TASK OBJECTIVE: Reproduce, exactly and in full, only the lines below from the one containing "by simp [encZ]" through the one containing "Fin.is_lt] at this".

Dataset entries:
··········

import Literature.Computability.Complexity.StockmeyerEstimator
import Literature.Computability.Cryptography.LeftoverHashLemma
import HarnessLib

/-!
# Affine hashing keyed by bit strings: the string-keyed family as a pairwise independent family

`AffineHashing.lean` proves that `h_{A,b}(y) = A y + b` over `𝔽₂` is pairwise independent
(Arora–Barak 2009, Def. 8.14 / Exercise 8.4), and `StockmeyerEstimator.lean` already reads such a
hash off a **bit string** `u`: `Stockmeyer.coinHash u m k` (row `j` = bits `j(m+1) … j(m+1)+m-1`,
offset bit `j(m+1)+m`; surplus bits ignored), with the bit-level evaluation `Stockmeyer.rowParity`
(`hash_coinHash_apply`) and equal fibres of the reading map (`card_filter_coinHash`, any key length
`ℓ ≥ k(m+1)`). Cryptographic consumers (Liu–Pass 2020, Lemma 5.3: the hash functions `h_{σ₁}`,
`h_{σ₂}` "described by strings `σ` of `n^c` bits", Carter–Wegman 1979) need this family in the
format of `LeftoverHashLemma.lean` (`LeftoverHash.IsPairwiseIndep`, keys a `Finset`, points in a
`Finset`). This file is that (thin) bridge — no new layout:

* `hashV m k σ x = A_σ x + b_σ ∈ 𝔽₂^k` for `x ∈ {0,1}^m` (`= hash (coinHash σ m k) (toZ x)`);
* **pairwise independence keyed by strings** (`isPairwiseIndep_hashV`): for every `ℓ ≥ k(m+1)` and
  every `S ⊆ {0,1}^m`, `#{σ ∈ {0,1}^ℓ : h_σ x = y ∧ h_σ x' = y'} · 4^k = 2^ℓ` for `x ≠ x'` in `S`;
* the hash value as a bit string: `encZ` (injective), `hashStr m k σ x = [rowParity σ m (x ↾ m) j]_{j<k}`
  (total in `x`; `hashStr_toList`: on `x ∈ {0,1}^m` it is `encZ (hashV m k σ x)`), `|hashStr| = k`.

All statements proved. The polynomial-time evaluation of `hashStr` is `AffineHashProgram.lean`.

## References

* J. L. Carter, M. N. Wegman, *Universal classes of hash functions*, JCSS 18 (1979) 143–154.
* S. Arora, B. Barak, *Computational Complexity: A Modern Approach*, CUP 2009, Def. 8.14 (p. 185),
  Thm. 8.15, Exercise 8.4 (p. 204) (pairwise independent hash families; the affine family).
* Y. Liu, R. Pass, *On one-way functions and Kolmogorov complexity*, FOCS 2020
  (arXiv:2009.11514), Appendix (Def. universal hash family described by `n^c`-bit strings;
  Lemma [car79]).
-/

namespace Literature.Computability.Cryptography

namespace AffineStr

open Finset Complexity Complexity.AffineHash Complexity.Stockmeyer

/-! ### The family on `{0,1}^m`, keyed by strings -/

/-- **The string-keyed affine hash** `hashV m k σ x = A_σ x + b_σ ∈ 𝔽₂^k`, the key `(A_σ, b_σ)`
read off `σ` in the layout of `Stockmeyer.coinHash` (row `j` at bits `j(m+1) … j(m+1)+m`).
[Arora–Barak 2009, Def. 8.14 with Exercise 8.4; Carter–Wegman 1979]
[cite: AroraBarakCC2009, Def. 8.14 (p. 185) with Exercise 8.4 (p. 204)] -/
def hashV (m k : ℕ) (σ : List Bool) (x : List.Vector Bool m) : Fin k → ZMod 2 :=
  hash (coinHash σ m k) (toZ x)

/-- `|Hash m k| > 0`. [folklore] -/
theorem card_hash_pos (m k : ℕ) : 0 < Fintype.card (Hash m k) := Fintype.card_pos

/-- **Pairwise independence of affine hashing keyed by strings.** For `ℓ ≥ k(m+1)` and every
`S ⊆ {0,1}^m`, the family `(σ, x) ↦ A_σ x + b_σ` with `σ` uniform in `{0,1}^ℓ` is pairwise
independent on `S` in the sense of `LeftoverHash.IsPairwiseIndep`:
`#{σ : h_σ x = y ∧ h_σ x' = y'} · (2^k)² = 2^ℓ` for `x ≠ x'` (equal fibres of the reading map,
`card_filter_coinHash`, and pairwise independence of `(A, b)`, `card_filter_hash_pair`).
[Arora–Barak 2009, Def. 8.14 / Exercise 8.4; Carter–Wegman 1979]
[cite: AroraBarakCC2009, Def. 8.14 (p. 185) with Exercise 8.4 (p. 204)] -/
theorem isPairwiseIndep_hashV {m k ℓ : ℕ} (hℓ : k * (m + 1) ≤ ℓ) (S : Finset (List.Vector Bool m)) :
    LeftoverHash.IsPairwiseIndep (Finset.univ : Finset (List.Vector Bool ℓ)) (fun σ x => hashV m k σ.toList x) S := by
  intro x _ x' _ hne y y'
  have hX : toZ x ≠ toZ x' := fun h => hne (toZ_injective h)
  -- the two counting facts, restated with this file's (constructive) decidability instances
  -- (`StockmeyerEstimator.lean` works under `open scoped Classical`)
  have hpair : (univ.filter fun h : Hash m k => hash h (toZ x) = y ∧ hash h (toZ x') = y').card * (2 ^ k * 2 ^ k) =
      Fintype.card (Hash m k) := by
    convert card_filter_hash_pair (k := k) hX y y' using 4
  have hfib : (univ.filter fun σ : List.Vector Bool ℓ => hash (coinHash σ.toList m k) (toZ x) = y ∧
        hash (coinHash σ.toList m k) (toZ x') = y').card * Fintype.card (Hash m k) =
      (univ.filter fun h : Hash m k => hash h (toZ x) = y ∧ hash h (toZ x') = y').card * 2 ^ ℓ := by
    convert card_filter_coinHash hℓ (fun h : Hash m k => hash h (toZ x) = y ∧ hash h (toZ x') = y') using 4
  have hγ : Fintype.card (Fin k → ZMod 2) = 2 ^ k := by rw [Fintype.card_fun, ZMod.card, Fintype.card_fin]
  have hH := card_hash_pos m k
  rw [hγ, Finset.card_univ, card_vector, Fintype.card_bool, sq]
  show (univ.filter fun σ : List.Vector Bool ℓ => hash (coinHash σ.toList m k) (toZ x) = y ∧
      hash (coinHash σ.toList m k) (toZ x') = y').card * (2 ^ k * 2 ^ k) = 2 ^ ℓ
  -- cancel `|Hash m k|`
  generalize (univ.filter fun h : Hash m k => hash h (toZ x) = y ∧ hash h (toZ x') = y').card = P at hpair hfib
  generalize (univ.filter fun σ : List.Vector Bool ℓ => hash (coinHash σ.toList m k) (toZ x) = y ∧
    hash (coinHash σ.toList m k) (toZ x') = y').card = N at hfib ⊢
  refine Nat.eq_of_mul_eq_mul_right hH ?_
  calc N * (2 ^ k * 2 ^ k) * Fintype.card (Hash m k) = (N * Fintype.card (Hash m k)) * (2 ^ k * 2 ^ k) := by ring
    _ = P * 2 ^ ℓ * (2 ^ k * 2 ^ k) := by rw [hfib]
    _ = (P * (2 ^ k * 2 ^ k)) * 2 ^ ℓ := by ring
    _ = 2 ^ ℓ * Fintype.card (Hash m k) := by rw [hpair, Nat.mul_comm]

/-! ### Hash values as bit strings -/

/-- A vector over `𝔽₂` as a bit string. [folklore] -/
def encZ (k : ℕ) (y : Fin k → ZMod 2) : List Bool := List.ofFn fun i => decide (y i = 1)

/-- `|encZ y| = k`. [folklore] -/
@[simp] theorem length_encZ (k : ℕ) (y : Fin k → ZMod 2) : (encZ k y).length = k := by simp [encZ]

/-- `bz` inverts `z ↦ [z = 1]` on `𝔽₂` (cf. `Stockmeyer.boolEquivZ`). [folklore] -/
@[simp] theorem bz_decide (z : ZMod 2) : bz (decide (z = 1)) = z := by
  fin_cases z <;> rfl

/-- `encZ` is injective. [folklore] -/
theorem encZ_injective (k : ℕ) : Function.Injective (encZ k) := by
  intro y y' h
  funext i
  have := congrArg (fun l => l.getD i false) h
  simp only [encZ, List.getD_eq_getElem?_getD, List.getElem?_ofFn, Fin.is_lt] at this
  have hd : decide (y i = 1) = decide (y' i = 1) := by simpa using this
  rw [← bz_decide (y i), ← bz_decide (y' i), hd]

/-- **The hash value as a bit string**, total in `x`: row `j < k` contributes
`rowParity σ m (x ↾ m) j` (parity of the row's matrix bits `AND` the first `m` bits of `x`, `XOR`
the offset bit — what a machine computes, `Stockmeyer.rowParity`). [Carter–Wegman 1979;
Arora–Barak 2009, Exercise 8.4] [cite: AroraBarakCC2009, Def. 8.14 (p. 185) with Exercise 8.4 (p. 204)] -/
def hashStr (m k : ℕ) (σ x : List Bool) : List Bool := (List.range k).map (rowParity σ m (x.take m))

/-- `|hashStr m k σ x| = k`. [folklore] -/
@[simp] theorem length_hashStr (m k : ℕ) (σ x : List Bool) : (hashStr m k σ x).length = k := by simp [hashStr]

/-- `bz c = 1 ↔ c`. [folklore] -/
@[simp] theorem bz_eq_one_iff (c : Bool) : bz c = 1 ↔ c = true := by
  cases c <;> decide

/-- **On `x ∈ {0,1}^m` the bit string is the encoded `𝔽₂`-hash**: `hashStr m k σ x = encZ (hashV m k σ x)`
(by `hash_coinHash_apply`). [folklore] -/
theorem hashStr_toList (m k : ℕ) (σ : List Bool) (x : List.Vector Bool m) :
    hashStr m k σ x.toList = encZ k (hashV m k σ x) := by
  unfold hashStr encZ hashV
  rw [List.ofFn_eq_map, ← List.map_coe_finRange_eq_range, List.map_map,
    List.take_of_length_le (le_of_eq (List.Vector.toList_length x))]
  refine List.map_congr_left fun i _ => ?_
  simp only [Function.comp_apply, hash_coinHash_apply, bz_eq_one_iff, Bool.decide_eq_true]

end AffineStr

end Literature.Computability.Cryptography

··········

SOLUTION TO THIS TASK:
@[simp] theorem length_encZ (k : ℕ) (y : Fin k → ZMod 2) : (encZ k y).length = k := by simp [encZ]

/-- `bz` inverts `z ↦ [z = 1]` on `𝔽₂` (cf. `Stockmeyer.boolEquivZ`). [folklore] -/
@[simp] theorem bz_decide (z : ZMod 2) : bz (decide (z = 1)) = z := by
  fin_cases z <;> rfl

/-- `encZ` is injective. [folklore] -/
theorem encZ_injective (k : ℕ) : Function.Injective (encZ k) := by
  intro y y' h
  funext i
  have := congrArg (fun l => l.getD i false) h
  simp only [encZ, List.getD_eq_getElem?_getD, List.getElem?_ofFn, Fin.is_lt] at this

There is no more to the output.